Check each line of the listing below for the string "Eprod", then copy every line that has it.

BEGIN Exercise materials

import Summits.MatrixMultiplication.MatrixMultiplication.Theorems.NilpotentLieHostsUnitriangularCostShapeModelSpan

/-!
# `UnitriangularCostShape` — Product model, part 10: the truncated Casimir ring, generators of `W_T`, the matrix lift

Crux `stmt-MatrixMultiplication-7724` (`NilpotentLieHosts.UnitriangularCostShape`), line `registered`
(`Cruxes/UnitriangularCostShape/Lines/birth.lean`), stub `stub_productModel` (the Weyl-type product model of
`U(u_d)/I^(s+1)` over the truncated Casimir algebra, `b = k = ⌊d/2⌋`).  Helper vocabulary and lemmas, namespace
`…Theorems.UnitriangularCostShape.ProductModel`.

`Rt`, `psi : R_{T+1} → W_T`, the generators `wgen` indexed by `Idx d T = (q-variables → Fin (T+1))`, the
parametrisation `phi`, its surjectivity `phi_surj`, the lift `rho` of `π_T(c)` and the lift property `phi_mulVec`.
-/

set_option linter.dupNamespace false

noncomputable section

namespace Summit.MatrixMultiplication.MatrixMultiplication.Theorems.UnitriangularCostShape.ProductModel

open MvPolynomial
open scoped BigOperators

variable {d : ℕ}

/-- The corner (Casimir) variables `z_r = (r, d-1-r)`, `r < d/2`. -/
def zvar (r : Fin (d / 2)) : Var d :=
  ⟨(⟨r, by omega⟩, ⟨d - 1 - r, by omega⟩), by
    refine ⟨?_, ?_⟩
    · show (⟨(r : ℕ), _⟩ : Fin d) < ⟨d - 1 - r, _⟩
      rw [Fin.lt_def]; simp only; omega
    · simp only; omega⟩

/-- Row of a Casimir variable. -/
@[simp] theorem zvar_row_val (r : Fin (d / 2)) : ((zvar r).row : ℕ) = r := rfl
/-- Column of a Casimir variable. -/
@[simp] theorem zvar_col_val (r : Fin (d / 2)) : ((zvar r).col : ℕ) = d - 1 - r := rfl

/-- Casimir variables are corners: `i + j + 1 = d`. -/
theorem zvar_corner (r : Fin (d / 2)) : ((zvar r).row : ℕ) + (zvar r).col + 1 = d := by
  simp; omega

/-- The Casimir variables are distinct. -/
theorem zvar_injective : Function.Injective (zvar (d := d)) := by
  intro r r' h
  have := congrArg (fun u : Var d => (u.row : ℕ)) h
  simp at this
  exact Fin.ext this

/-- A non-`q` variable is a Casimir variable. -/
theorem exists_zvar_of_not_q {u : Var d} (hu : ¬ d ≤ (u.row : ℕ) + u.col) : ∃ r, zvar r = u := by
  have h1 := u.le_row_add_col
  have h2 : (u.row : ℕ) < u.col := u.row_lt_col
  have h3 : (u.col : ℕ) < d := u.col.2
  refine ⟨⟨u.row, by omega⟩, ?_⟩
  apply Subtype.ext
  apply Prod.ext
  · rfl
  · apply Fin.ext
    show d - 1 - (u.row : ℕ) = u.col
    omega

/-- Casimir variables are not `q`-variables. -/
theorem not_q_zvar (r : Fin (d / 2)) : ¬ d ≤ ((zvar r).row : ℕ) + (zvar r).col := by
  simp; omega

/-- The truncated Casimir ring `R_t = ℂ[z_1..z_k]/(z_i^t)`, `k = ⌊d/2⌋`. -/
abbrev Rt (d t : ℕ) : Type :=
  MvPolynomial (Fin (d / 2)) ℂ ⧸ Ideal.span (Set.range fun i : Fin (d / 2) => (X i : MvPolynomial (Fin (d / 2)) ℂ) ^ t)

/-- `R_{T+1} → W_T`, `z_r ↦ v_{(r, d-1-r)}`. -/
def psi (d T : ℕ) : Rt d (T + 1) →ₐ[ℂ] TruncModel d ℂ T :=
  Ideal.Quotient.liftₐ _ ((Ideal.Quotient.mkₐ ℂ (truncIdeal d ℂ T)).comp (rename zvar)) (by
    intro a ha
    rw [← RingHom.mem_ker]
    revert ha a
    apply Ideal.span_le.mpr
    rintro _ ⟨r, rfl⟩
    rw [SetLike.mem_coe, RingHom.mem_ker]
    show (Ideal.Quotient.mkₐ ℂ (truncIdeal d ℂ T)) (rename zvar ((X r : MvPolynomial (Fin (d / 2)) ℂ) ^ (T + 1))) = 0
    rw [map_pow, rename_X, Ideal.Quotient.mkₐ_eq_mk, map_pow]
    exact pow_mk_eq_zero_of_wtGe ((wtGe_X _).mono (Var.one_le_wt _)) le_rfl)

/-- `psi` on representatives: rename along `zvar`. -/
theorem psi_mk (T : ℕ) (P : MvPolynomial (Fin (d / 2)) ℂ) :
    psi d T (Ideal.Quotient.mk _ P) = Ideal.Quotient.mk (truncIdeal d ℂ T) (rename zvar P) := rfl

/-- `σ_c` fixes the Casimir polynomials. -/
theorem sigma_rename_zvar (c : Matrix (Fin d) (Fin d) ℂ) (P : MvPolynomial (Fin (d / 2)) ℂ) :
    sigma c (rename zvar P) = rename zvar P := by
  have : (sigma c).comp (rename zvar) = rename zvar := by
    refine MvPolynomial.algHom_ext fun r => ?_
    rw [AlgHom.comp_apply, rename_X, sigma_X, sigmaX_of_corner c _ (zvar_corner r)]
  exact AlgHom.congr_fun this P

/-- `π_T(c)` is linear over the image of `R_t`. -/
theorem piT_psi_mul (T : ℕ) (c : Matrix (Fin d) (Fin d) ℂ) (x : Rt d (T + 1)) (w : TruncModel d ℂ T) :
    piT T c (psi d T x * w) = psi d T x * piT T c w := by
  obtain ⟨P, rfl⟩ := Ideal.Quotient.mk_surjective x
  rw [psi_mk]
  unfold piT
  rw [map_mul, sigmaQ_mk, sigma_rename_zvar]
  ring

/-! ### The index set of generators -/

/-- `q`-variables. -/
abbrev QIdx (d : ℕ) : Type := {u : Var d // d ≤ (u.row : ℕ) + u.col}

/-- Index set of the `R_t`-module generators of `W_T`: exponent vectors on the `q`-variables. -/
abbrev Idx (d T : ℕ) : Type := QIdx d → Fin (T + 1)

/-- The exponent vector of an index. -/
def toExp {T : ℕ} (a : Idx d T) : Var d →₀ ℕ :=
  Finsupp.equivFunOnFinite.symm fun u => if h : d ≤ (u.row : ℕ) + u.col then (a ⟨u, h⟩ : ℕ) else 0

/-- Values of the exponent vector of an index. -/
@[simp] theorem toExp_apply {T : ℕ} (a : Idx d T) (u : Var d) :
    toExp a u = if h : d ≤ (u.row : ℕ) + u.col then (a ⟨u, h⟩ : ℕ) else 0 := by
  simp [toExp]

/-- The generator attached to an index: the `q`-monomial. -/
def wgen (T : ℕ) (a : Idx d T) : TruncModel d ℂ T := Ideal.Quotient.mk _ (monomial (toExp a) 1)

/-- The `R_t`-linear parametrisation `R_t^N → W_T`. -/
def phi (T : ℕ) (c : Fin (Fintype.card (Idx d T)) → Rt d (T + 1)) : TruncModel d ℂ T :=
  ∑ a : Idx d T, psi d T (c (Fintype.equivFin (Idx d T) a)) * wgen T a

/-- `phi` is additive. -/
theorem phi_add (T : ℕ) (c c' : Fin (Fintype.card (Idx d T)) → Rt d (T + 1)) :
    phi T (c + c') = phi T c + phi T c' := by
  unfold phi
  rw [← Finset.sum_add_distrib]
  refine Finset.sum_congr rfl fun a _ => ?_
  rw [Pi.add_apply, map_add, add_mul]

/-- `phi` is `ℂ`-linear. -/
theorem phi_smul (T : ℕ) (q : ℂ) (c : Fin (Fintype.card (Idx d T)) → Rt d (T + 1)) :
    phi T (q • c) = q • phi T c := by
  unfold phi
  rw [Finset.smul_sum]
  refine Finset.sum_congr rfl fun a _ => ?_
  rw [Pi.smul_apply, map_smul, smul_mul_assoc]

/-- `phi` on a coordinate vector. -/
theorem phi_single (T : ℕ) (a : Idx d T) (x : Rt d (T + 1)) :
    phi T (Pi.single (Fintype.equivFin (Idx d T) a) x) = psi d T x * wgen T a := by
  classical
  unfold phi
  rw [Finset.sum_eq_single a]
  · rw [Pi.single_eq_same]
  · intro b _ hb
    rw [Pi.single_eq_of_ne, map_zero, zero_mul]
    exact fun h => hb ((Fintype.equivFin (Idx d T)).injective h)
  · intro h; exact absurd (Finset.mem_univ a) h

/-- Every element of `W_T` is an `R_t`-combination of the generators. -/
theorem phi_surj (T : ℕ) (f : MvPolynomial (Var d) ℂ) :
    ∃ c, phi T c = Ideal.Quotient.mk (truncIdeal d ℂ T) f := by
  classical
  induction f using MvPolynomial.induction_on' with
  | add f g hf hg =>
    obtain ⟨c, hc⟩ := hf
    obtain ⟨c', hc'⟩ := hg
    exact ⟨c + c', by rw [phi_add, hc, hc', map_add]⟩
  | monomial m r =>
    -- split the exponent into its `z`- and `q`-parts
    set mq : Var d →₀ ℕ := m.filter fun u => d ≤ (u.row : ℕ) + u.col with hmq
    set mz : Fin (d / 2) →₀ ℕ := Finsupp.equivFunOnFinite.symm fun r => m (zvar r) with hmz
    have hz : mz.mapDomain zvar = m.filter fun u => ¬ d ≤ (u.row : ℕ) + u.col := by
      ext u
      rw [Finsupp.filter_apply]
      split_ifs with h
      · rw [Finsupp.mapDomain_notin_range]
        rintro ⟨r, rfl⟩
        exact not_q_zvar r h
      · obtain ⟨r, rfl⟩ := exists_zvar_of_not_q h
        rw [Finsupp.mapDomain_apply zvar_injective]
        simp [hmz]
    have hsplit : monomial m r = C r * rename zvar (monomial mz 1) * monomial mq 1 := by
      rw [rename_monomial, hz, mul_assoc, monomial_mul, one_mul, add_comm, hmq,
        Finsupp.filter_add_filter_not, C_mul_monomial, mul_one]
    by_cases hT : ∀ u, mq u ≤ T
    · let a : Idx d T := fun uq => ⟨mq uq.1, Nat.lt_succ_of_le (hT _)⟩
      have ha : toExp a = mq := by
        ext u
        rw [toExp_apply]
        split_ifs with h
        · rfl
        · rw [hmq, Finsupp.filter_apply, if_neg h]
      refine ⟨Pi.single (Fintype.equivFin (Idx d T) a) (Ideal.Quotient.mk _ (C r * monomial mz 1)), ?_⟩
      rw [phi_single, psi_mk, wgen, ha, hsplit, map_mul (rename zvar), rename_C, ← map_mul]
    · push Not at hT
      obtain ⟨u, hu⟩ := hT
      refine ⟨0, ?_⟩
      have h0 : phi T (0 : Fin (Fintype.card (Idx d T)) → Rt d (T + 1)) = 0 := by
        unfold phi; simp
      rw [h0, eq_comm, Ideal.Quotient.eq_zero_iff_mem, hsplit]
      refine Ideal.mul_mem_left _ _ (mem_truncIdeal_iff.mpr ((wtGe_monomial mq 1).mono ?_))
      have := Finsupp.le_weight Var.wt (s := u) (by have := u.one_le_wt; omega) mq
      have h1 := u.one_le_wt
      calc T + 1 ≤ mq u := hu
        _ ≤ Finsupp.weight Var.wt mq := this

/-- The matrix of `π_T(c)` on the generators (a lift through `phi`). -/
def rho (T K : ℕ) (c : Matrix (Fin d) (Fin d) ℂ) :
    Matrix (Fin (Fintype.card (Idx d T))) (Fin (Fintype.card (Idx d T))) (Rt d (T + 1)) :=
  fun i b => Classical.choose (phi_surj T (Eprod K c * sigma c (monomial (toExp ((Fintype.equivFin (Idx d T)).symm b)) 1))) i

/-- The columns of `ρ(c)` parametrise the images of the generators. -/
theorem phi_rho_col (T K : ℕ) (hK : T + 1 ≤ K) (c : Matrix (Fin d) (Fin d) ℂ) (b : Fin (Fintype.card (Idx d T))) :
    phi T (fun i => rho T K c i b) = piT T c (wgen T ((Fintype.equivFin (Idx d T)).symm b)) := by
  unfold rho wgen
  rw [piT_mk hK]
  exact Classical.choose_spec (phi_surj T (Eprod K c * sigma c (monomial (toExp ((Fintype.equivFin (Idx d T)).symm b)) 1)))

/-- `π_T(c)` is linear over the image of `R_t` (finite sums). -/
theorem piT_sum_psi_mul (T : ℕ) (c : Matrix (Fin d) (Fin d) ℂ) {ι : Type*} (s : Finset ι)
    (x : ι → Rt d (T + 1)) (w : ι → TruncModel d ℂ T) :
    piT T c (∑ i ∈ s, psi d T (x i) * w i) = ∑ i ∈ s, psi d T (x i) * piT T c (w i) := by
  classical
  induction s using Finset.induction_on with
  | empty => simp [piT]
  | insert b s hb ih => rw [Finset.sum_insert hb, Finset.sum_insert hb, piT_add, piT_psi_mul, ih]

/-- **Lift property**: `phi (ρ(c) v) = π_T(c) (phi v)`. -/
theorem phi_mulVec (T K : ℕ) (hK : T + 1 ≤ K) (c : Matrix (Fin d) (Fin d) ℂ)
    (v : Fin (Fintype.card (Idx d T)) → Rt d (T + 1)) :
    phi T ((rho T K c).mulVec v) = piT T c (phi T v) := by
  classical
  have e1 : phi T ((rho T K c).mulVec v) =
      ∑ b : Fin (Fintype.card (Idx d T)), psi d T (v b) * phi T (fun i => rho T K c i b) := by
    unfold phi
    simp only [Matrix.mulVec, dotProduct, map_sum, map_mul, Finset.sum_mul, Finset.mul_sum]
    rw [Finset.sum_comm]
    refine Finset.sum_congr rfl fun b _ => Finset.sum_congr rfl fun a _ => ?_
    ring
  rw [e1]
  simp_rw [phi_rho_col T K hK]
  unfold phi
  rw [piT_sum_psi_mul]
  exact (Fintype.sum_equiv (Fintype.equivFin (Idx d T)) _ _ fun a => by simp).symm

/-- Landing hook of part 10: the lift property. -/
theorem stub_pm_lift : ∀ (d T K : ℕ), T + 1 ≤ K → ∀ (c : Matrix (Fin d) (Fin d) ℂ) (v : Fin (Fintype.card (Idx d T)) → Rt d (T + 1)), phi T ((rho T K c).mulVec v) = piT T c (phi T v) :=
  fun _ T K hK c v => phi_mulVec T K hK c v

end Summit.MatrixMultiplication.MatrixMultiplication.Theorems.UnitriangularCostShape.ProductModel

END Exercise materials

- Task answer:
  fun i b => Classical.choose (phi_surj T (Eprod K c * sigma c (monomial (toExp ((Fintype.equivFin (Idx d T)).symm b)) 1))) i
  exact Classical.choose_spec (phi_surj T (Eprod K c * sigma c (monomial (toExp ((Fintype.equivFin (Idx d T)).symm b)) 1)))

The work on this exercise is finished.